**WHAT THE TASK ASKS**
From the first line of the entries below to the line with "# unit Jacobians", give each line again exactly.

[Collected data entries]
□ □ □ □ □

import Summits.AnomalousDissipation.AnomalousDissipation.Theorems.SolenoidalFractalHomogenisationLagrangianCarrierConstructionTowerStepA
import Summits.AnomalousDissipation.AnomalousDissipation.Theorems.SolenoidalFractalHomogenisationLagrangianCarrierConstructionLevelField
import Literature.Analysis.FluidPDE.AdditiveNoiseFlowDerivative
import HarnessLib

/-!
# K3L `LagrangianCarrierConstruction` (stmt-AnomalousDissipation-24913), line `birth`, stub `stub_flowsL`:
# unit Jacobians along the Lagrangian tower — Liouville (helper; `--supports stmt-AnomalousDissipation-24913`)

Summits-side helper file (everything proved; no definitions, no named facts). Towards clause (F2c) of `LevelRegular` (the flow maps
preserve the volume of the torus): the Jacobian determinant of every map of the Lagrangian tower is `1`.
* Determinant `1` is preserved by `trans`, by inverses, by the accumulation recursion of the window maps and by the window formula
  (chain rule + multiplicativity of `det`);
* **Liouville for the Eulerian levels**: the evolution maps of the lifted level field `(t, z) ↦ level m t (proj z)` have Jacobian
  determinant `1` for ALL pairs of times — on each one-sided time slab the field is jointly smooth and divergence free, so the tree's
  variational equation / Jacobi formula (`Literature.Analysis.FluidPDE.Torus.exists_hasFDerivAt_noisyFlow`, `det_linearization_eq_one`,
  with zero noise) gives `det = 1` there, and the slabs are chained by the group law.
The descent to `MeasurePreserving` on the torus is `Torus.measurePreserving_of_equivariant_det_one` (AdditiveNoiseMeasurePreserving), applied
at assembly. NOT a proof of anomalous dissipation (F-D1 is a frontier formal rung).
-/

set_option linter.dupNamespace false

noncomputable section

namespace Summit.AnomalousDissipation.AnomalousDissipation.Theorems.SolenoidalFractalHomogenisation.LagrangianCarrierConstruction

open Set Function Filter Topology Metric
open scoped NNReal ContDiff
open Literature.Analysis Literature.Analysis.ODE Literature.Analysis.FunctionSpaces Literature.Analysis.FunctionSpaces.Torus
open Literature.Analysis.FluidPDE Literature.Analysis.FluidPDE.LatticeShear

section DetAlgebra

variable {V : Type*} [NormedAddCommGroup V] [NormedSpace ℝ V]

/-- Determinant of a composition of derivatives. [folklore] -/
theorem det_fderiv_comp {f g : V → V} (hf : ContDiff ℝ 1 f) (hg : ContDiff ℝ 1 g) (z : V) :
    (fderiv ℝ (fun y => f (g y)) z).det = (fderiv ℝ f (g z)).det * (fderiv ℝ g z).det := by
  have e : fderiv ℝ (fun y => f (g y)) z = (fderiv ℝ f (g z)).comp (fderiv ℝ g z) :=
    fderiv_comp z ((hf.differentiable (by simp)) _) ((hg.differentiable (by simp)) _)
  rw [e]
  show LinearMap.det ((fderiv ℝ f (g z) : V →ₗ[ℝ] V).comp (fderiv ℝ g z : V →ₗ[ℝ] V)) = _
  rw [LinearMap.det_comp]

/-- `det = 1` is preserved by `trans` (with the `C¹` bookkeeping). [folklore] -/
theorem det_trans {e f : V ≃ V} (he : ContDiff ℝ 1 e ∧ ContDiff ℝ 1 e.symm) (hf : ContDiff ℝ 1 f ∧ ContDiff ℝ 1 f.symm)
    (hde : (∀ z, (fderiv ℝ e z).det = 1) ∧ ∀ z, (fderiv ℝ e.symm z).det = 1)
    (hdf : (∀ z, (fderiv ℝ f z).det = 1) ∧ ∀ z, (fderiv ℝ f.symm z).det = 1) :
    (∀ z, (fderiv ℝ (e.trans f) z).det = 1) ∧ ∀ z, (fderiv ℝ (e.trans f).symm z).det = 1 := by
  constructor
  · intro z
    have h : ⇑(e.trans f) = fun y => f (e y) := funext fun y => by simp
    rw [h, det_fderiv_comp hf.1 he.1, hdf.1, hde.1, mul_one]
  · intro z
    have h : ⇑(e.trans f).symm = fun y => e.symm (f.symm y) := funext fun y => by simp
    rw [h, det_fderiv_comp he.2 hf.2, hde.2, hdf.2, mul_one]

/-- `det = 1` for inverses comes for free. [folklore] -/
theorem det_symm {e : V ≃ V} (hde : (∀ z, (fderiv ℝ e z).det = 1) ∧ ∀ z, (fderiv ℝ e.symm z).det = 1) :
    (∀ z, (fderiv ℝ e.symm z).det = 1) ∧ ∀ z, (fderiv ℝ e.symm.symm z).det = 1 := by
  rw [Equiv.symm_symm]; exact ⟨hde.2, hde.1⟩

/-- **The accumulated window maps have unit Jacobian** when the transition maps do. [folklore] -/
theorem det_chain (C M : ℤ → V ≃ V) (hC0 : C 0 = Equiv.refl _) (hC : ∀ j : ℤ, C (j + 1) = (C j).trans (M j))
    (hM : ∀ j : ℤ, ContDiff ℝ 1 (M j) ∧ ContDiff ℝ 1 (M j).symm)
    (hdM : ∀ j : ℤ, (∀ z, (fderiv ℝ (M j) z).det = 1) ∧ ∀ z, (fderiv ℝ (M j).symm z).det = 1) :
    ∀ j : ℤ, (∀ z, (fderiv ℝ (C j) z).det = 1) ∧ ∀ z, (fderiv ℝ (C j).symm z).det = 1 := by
  have h := chain_induction C M (P := fun e => (ContDiff ℝ 1 e ∧ ContDiff ℝ 1 e.symm) ∧
      ((∀ z, (fderiv ℝ e z).det = 1) ∧ ∀ z, (fderiv ℝ e.symm z).det = 1)) hC0 hC
    (by
      refine ⟨by rw [Equiv.refl_symm]; exact ⟨contDiff_id, contDiff_id⟩, ?_, ?_⟩ <;> intro z <;>
        simp [ContinuousLinearMap.det])
    (fun j e he => ⟨contDiff_trans he.1 (hM j), det_trans he.1 (hM j) he.2 (hdM j)⟩)
    (fun j e he => ⟨contDiff_trans he.1 (contDiff_symm (hM j)), det_trans he.1 (contDiff_symm (hM j)) he.2 (det_symm (hdM j))⟩)
  exact fun j => (h j).2

/-- **The window formula has unit Jacobian** when its four factors do. [folklore] -/
theorem det_window_formula (A : ℝ → V ≃ V) (Z : ℝ → ℝ → V ≃ V) (C : V ≃ V)
    (hA : ∀ t, ContDiff ℝ 1 (A t) ∧ ContDiff ℝ 1 (A t).symm) (hZ : ∀ t s, ContDiff ℝ 1 (Z t s) ∧ ContDiff ℝ 1 (Z t s).symm)
    (hC : ContDiff ℝ 1 C ∧ ContDiff ℝ 1 C.symm)
    (hdA : ∀ t, (∀ z, (fderiv ℝ (A t) z).det = 1) ∧ ∀ z, (fderiv ℝ (A t).symm z).det = 1)
    (hdZ : ∀ t s, (∀ z, (fderiv ℝ (Z t s) z).det = 1) ∧ ∀ z, (fderiv ℝ (Z t s).symm z).det = 1)
    (hdC : (∀ z, (fderiv ℝ C z).det = 1) ∧ ∀ z, (fderiv ℝ C.symm z).det = 1) (t s : ℝ) :
    (∀ z, (fderiv ℝ (C.trans ((Z t s).trans ((A s).symm.trans (A t)))) z).det = 1) ∧
      ∀ z, (fderiv ℝ (C.trans ((Z t s).trans ((A s).symm.trans (A t)))).symm z).det = 1 :=
  det_trans hC (contDiff_trans (hZ t s) (contDiff_trans (contDiff_symm (hA s)) (hA t))) hdC
    (det_trans (hZ t s) (contDiff_trans (contDiff_symm (hA s)) (hA t)) (hdZ t s)
      (det_trans (contDiff_symm (hA s)) (hA t) (det_symm (hdA s)) (hdA t)))

end DetAlgebra

section Eulerian

variable {d : Type*} [Fintype d] [DecidableEq d]

/-- **Liouville on a smooth slab**: for a torus field `u`, jointly smooth and divergence free on `[a, b]`, whose lift satisfies the
Cauchy–Lipschitz hypotheses on `ℝ`, the evolution maps between times of `[a, b]` have Jacobian determinant `1` (the derivative in the
initial point solves the variational equation — `Torus.exists_hasFDerivAt_noisyFlow` with zero noise — and Jacobi's formula gives
`(det)' = det · div u = 0`, `Torus.det_linearization_eq_one`). [folklore] -/
theorem det_fderiv_evolutionMap_slab {u : ℝ → UnitAddTorus d → EuclideanSpace ℝ d} {a b : ℝ} (hab : a < b)
    (hu : IsSmoothSpaceTimeOn (Icc a b) u) (hdiv : ∀ s ∈ Icc a b, IsDivFree (u s))
    (hv : IsUniformlyLipschitzOn (fun t (z : EuclideanSpace ℝ d) => u t (proj z)) univ)
    {t₀ τ : ℝ} (ht₀ : t₀ ∈ Icc a b) (hτ : τ ∈ Icc a b) (y : EuclideanSpace ℝ d) :
    (fderiv ℝ (evolutionMap (fun t (z : EuclideanSpace ℝ d) => u t (proj z)) t₀ τ) y).det = 1 := by
  have hY0 : ∀ y : EuclideanSpace ℝ d, evolutionMap (fun t (z : EuclideanSpace ℝ d) => u t (proj z)) t₀ t₀ y = y :=
    fun y => evolutionMap_self _ _ _
  have hY : ∀ y : EuclideanSpace ℝ d, ∀ s ∈ Icc a b,
      HasDerivWithinAt (fun s => evolutionMap (fun t (z : EuclideanSpace ℝ d) => u t (proj z)) t₀ s y)
        (Torus.lift (u s) (evolutionMap (fun t (z : EuclideanSpace ℝ d) => u t (proj z)) t₀ s y + (fun _ : ℝ =>
          (0 : EuclideanSpace ℝ d)) s)) (Icc a b) s := by
    intro y s _
    have h := (hasDerivAt_evolutionMap_univ hv t₀ s y).hasDerivWithinAt (s := Icc a b)
    simpa [Torus.lift_apply] using h
  obtain ⟨J, hJ0, hJ, hJd⟩ := Literature.Analysis.FluidPDE.Torus.exists_hasFDerivAt_noisyFlow hab hu
    (c := fun _ => (0 : EuclideanSpace ℝ d)) continuousOn_const ht₀ hY0 hY y
  rw [(hJd τ hτ).fderiv]
  exact Literature.Analysis.FluidPDE.Torus.det_linearization_eq_one hdiv hu ht₀ hJ0 hJ hτ

/-- **Liouville for all pairs of times**: if around every time the field is jointly smooth on one-sided slabs and it is divergence free at
every time, then every evolution map has Jacobian determinant `1` (chain the slabs by the group law). [folklore] -/
theorem det_fderiv_evolutionMap_of_local {u : ℝ → UnitAddTorus d → EuclideanSpace ℝ d}
    (hloc : ∀ r : ℝ, ∃ ε > 0, IsSmoothSpaceTimeOn (Icc r (r + ε)) u ∧ IsSmoothSpaceTimeOn (Icc (r - ε) r) u)
    (hdiv : ∀ s, IsDivFree (u s)) (hv : IsUniformlyLipschitzOn (fun t (z : EuclideanSpace ℝ d) => u t (proj z)) univ)
    (s t : ℝ) (y : EuclideanSpace ℝ d) :
    (fderiv ℝ (evolutionMap (fun t (z : EuclideanSpace ℝ d) => u t (proj z)) s t) y).det = 1 := by
  -- the local smoothness hypothesis in the `C^1` form used by the flow calculus
  have hloc1 : ∀ r : ℝ, ∃ ε > 0, ContDiffOn ℝ 1 (uncurry fun t (z : EuclideanSpace ℝ d) => u t (proj z)) (Icc r (r + ε) ×ˢ univ) ∧
      ContDiffOn ℝ 1 (uncurry fun t (z : EuclideanSpace ℝ d) => u t (proj z)) (Icc (r - ε) r ×ˢ univ) := by
    intro r
    obtain ⟨ε, hε, h1, h2⟩ := hloc r
    exact ⟨ε, hε, h1.of_le (by exact_mod_cast le_top), h2.of_le (by exact_mod_cast le_top)⟩
  revert y
  refine forall_of_chain_local (P := fun s t => ∀ y : EuclideanSpace ℝ d,
    (fderiv ℝ (evolutionMap (fun t (z : EuclideanSpace ℝ d) => u t (proj z)) s t) y).det = 1) ?_ ?_ ?_ s t
  · intro s y
    have e : evolutionMap (fun t (z : EuclideanSpace ℝ d) => u t (proj z)) s s = id := funext fun z => evolutionMap_self _ _ _
    rw [e, fderiv_id]
    simp [ContinuousLinearMap.det]
  · intro r s t hrs hst y
    have e : evolutionMap (fun t (z : EuclideanSpace ℝ d) => u t (proj z)) r t =
        fun z => evolutionMap (fun t (z : EuclideanSpace ℝ d) => u t (proj z)) s t
          (evolutionMap (fun t (z : EuclideanSpace ℝ d) => u t (proj z)) r s z) :=
      funext fun z => (evolutionMap_trans_univ hv r s t z).symm
    rw [e, det_fderiv_comp (contDiff_evolutionMap_of_local hv le_rfl hloc1 s t)
      (contDiff_evolutionMap_of_local hv le_rfl hloc1 r s), hst, hrs, mul_one]
  · intro r
    obtain ⟨ε, hε, h1, h2⟩ := hloc r
    refine ⟨ε, hε, fun t ht => ?_⟩
    rw [Real.dist_eq, abs_lt] at ht
    rcases le_or_gt r t with hrt | htr
    · have ht' : t ∈ Icc r (r + ε) := ⟨hrt, by linarith [ht.2]⟩
      have hr' : r ∈ Icc r (r + ε) := ⟨le_rfl, by linarith⟩
      exact ⟨fun y => det_fderiv_evolutionMap_slab (by linarith) h1 (fun s _ => hdiv s) hv hr' ht' y,
        fun y => det_fderiv_evolutionMap_slab (by linarith) h1 (fun s _ => hdiv s) hv ht' hr' y⟩
    · have ht' : t ∈ Icc (r - ε) r := ⟨by linarith [ht.1], htr.le⟩
      have hr' : r ∈ Icc (r - ε) r := ⟨by linarith, le_rfl⟩
      exact ⟨fun y => det_fderiv_evolutionMap_slab (by linarith) h2 (fun s _ => hdiv s) hv hr' ht' y,
        fun y => det_fderiv_evolutionMap_slab (by linarith) h2 (fun s _ => hdiv s) hv ht' hr' y⟩

end Eulerian

section Level

variable {k : ℕ}

/-- The Eulerian level field is divergence free at every time. [folklore] -/
theorem isDivFree_level (D : FractalCarrierData k) (m : ℕ) (t : ℝ) : IsDivFree (D.level m t) := by
  rw [Summit.AnomalousDissipation.AnomalousDissipation.Theorems.SolenoidalFractalHomogenisation.PermissibleCarrier.level_eq_smul]
  set G : UnitAddTorus (Fin 3) → EuclideanSpace ℝ (Fin 3) := fun x => (D.word m).carrier (D.a m * t) (D.N m • x) with hG
  have hGd : IsDivFree G :=
    Summit.AnomalousDissipation.AnomalousDissipation.Theorems.SolenoidalFractalHomogenisation.PermissibleCarrier.isDivFree_layerComb
      (D.word m) _ (D.N m)
  have hGs : IsSmooth G :=
    Summit.AnomalousDissipation.AnomalousDissipation.Theorems.SolenoidalFractalHomogenisation.PermissibleCarrier.isSmooth_carrier_nsmul
      (D.word m) _ (D.N m)
  intro x
  have h1 : IsContDiff 1 G := hGs.isContDiff (by simp)
  unfold divergence
  have e : ∀ i : Fin 3, Torus.partialDeriv i (fun y => ((D.a m / (D.N m : ℝ)) • G) y i) x =
      (D.a m / (D.N m : ℝ)) * Torus.partialDeriv i (fun y => G y i) x := by
    intro i
    have hGi : IsContDiff 1 (fun y => G y i) := (EuclideanSpace.proj i : EuclideanSpace ℝ (Fin 3) →L[ℝ] ℝ).contDiff.comp h1
    have h : (fun y => ((D.a m / (D.N m : ℝ)) • G) y i) = (D.a m / (D.N m : ℝ)) • fun y => G y i := by
      funext y; simp
    rw [h, Torus.partialDeriv_const_smul hGi]
    rfl
  simp only [e, ← Finset.mul_sum]
  have := hGd x
  unfold divergence at this
  rw [this, mul_zero]

/-- The Eulerian level field is jointly smooth on one-sided time slabs around every time (the `IsSmoothSpaceTimeOn` form of
`…LevelField.exists_contDiffOn_slabs_level_proj`). [folklore] -/
theorem exists_isSmoothSpaceTimeOn_slabs_level (D : FractalCarrierData k) (m : ℕ) (r : ℝ) :
    ∃ ε > 0, IsSmoothSpaceTimeOn (Icc r (r + ε)) (D.level m) ∧ IsSmoothSpaceTimeOn (Icc (r - ε) r) (D.level m) :=
  exists_contDiffOn_slabs_level_proj D m r

/-- **Liouville for the Eulerian levels**: every evolution map of the lifted level field has Jacobian determinant `1`. [folklore] -/
theorem det_fderiv_evolutionMap_level (D : FractalCarrierData k) (m : ℕ) (s t : ℝ) (y : EuclideanSpace ℝ (Fin 3)) :
    (fderiv ℝ (evolutionMap (fun t (z : EuclideanSpace ℝ (Fin 3)) => D.level m t (proj z)) s t) y).det = 1 :=
  det_fderiv_evolutionMap_of_local (exists_isSmoothSpaceTimeOn_slabs_level D m) (isDivFree_level D m)
    (isUniformlyLipschitzOn_level_proj D m) s t y

end Level

end Summit.AnomalousDissipation.AnomalousDissipation.Theorems.SolenoidalFractalHomogenisation.LagrangianCarrierConstruction

end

□ □ □ □ □

**TASK RESULT**
import Summits.AnomalousDissipation.AnomalousDissipation.Theorems.SolenoidalFractalHomogenisationLagrangianCarrierConstructionTowerStepA
import Summits.AnomalousDissipation.AnomalousDissipation.Theorems.SolenoidalFractalHomogenisationLagrangianCarrierConstructionLevelField
import Literature.Analysis.FluidPDE.AdditiveNoiseFlowDerivative
import HarnessLib

/-!
# K3L `LagrangianCarrierConstruction` (stmt-AnomalousDissipation-24913), line `birth`, stub `stub_flowsL`:
# unit Jacobians along the Lagrangian tower — Liouville (helper; `--supports stmt-AnomalousDissipation-24913`)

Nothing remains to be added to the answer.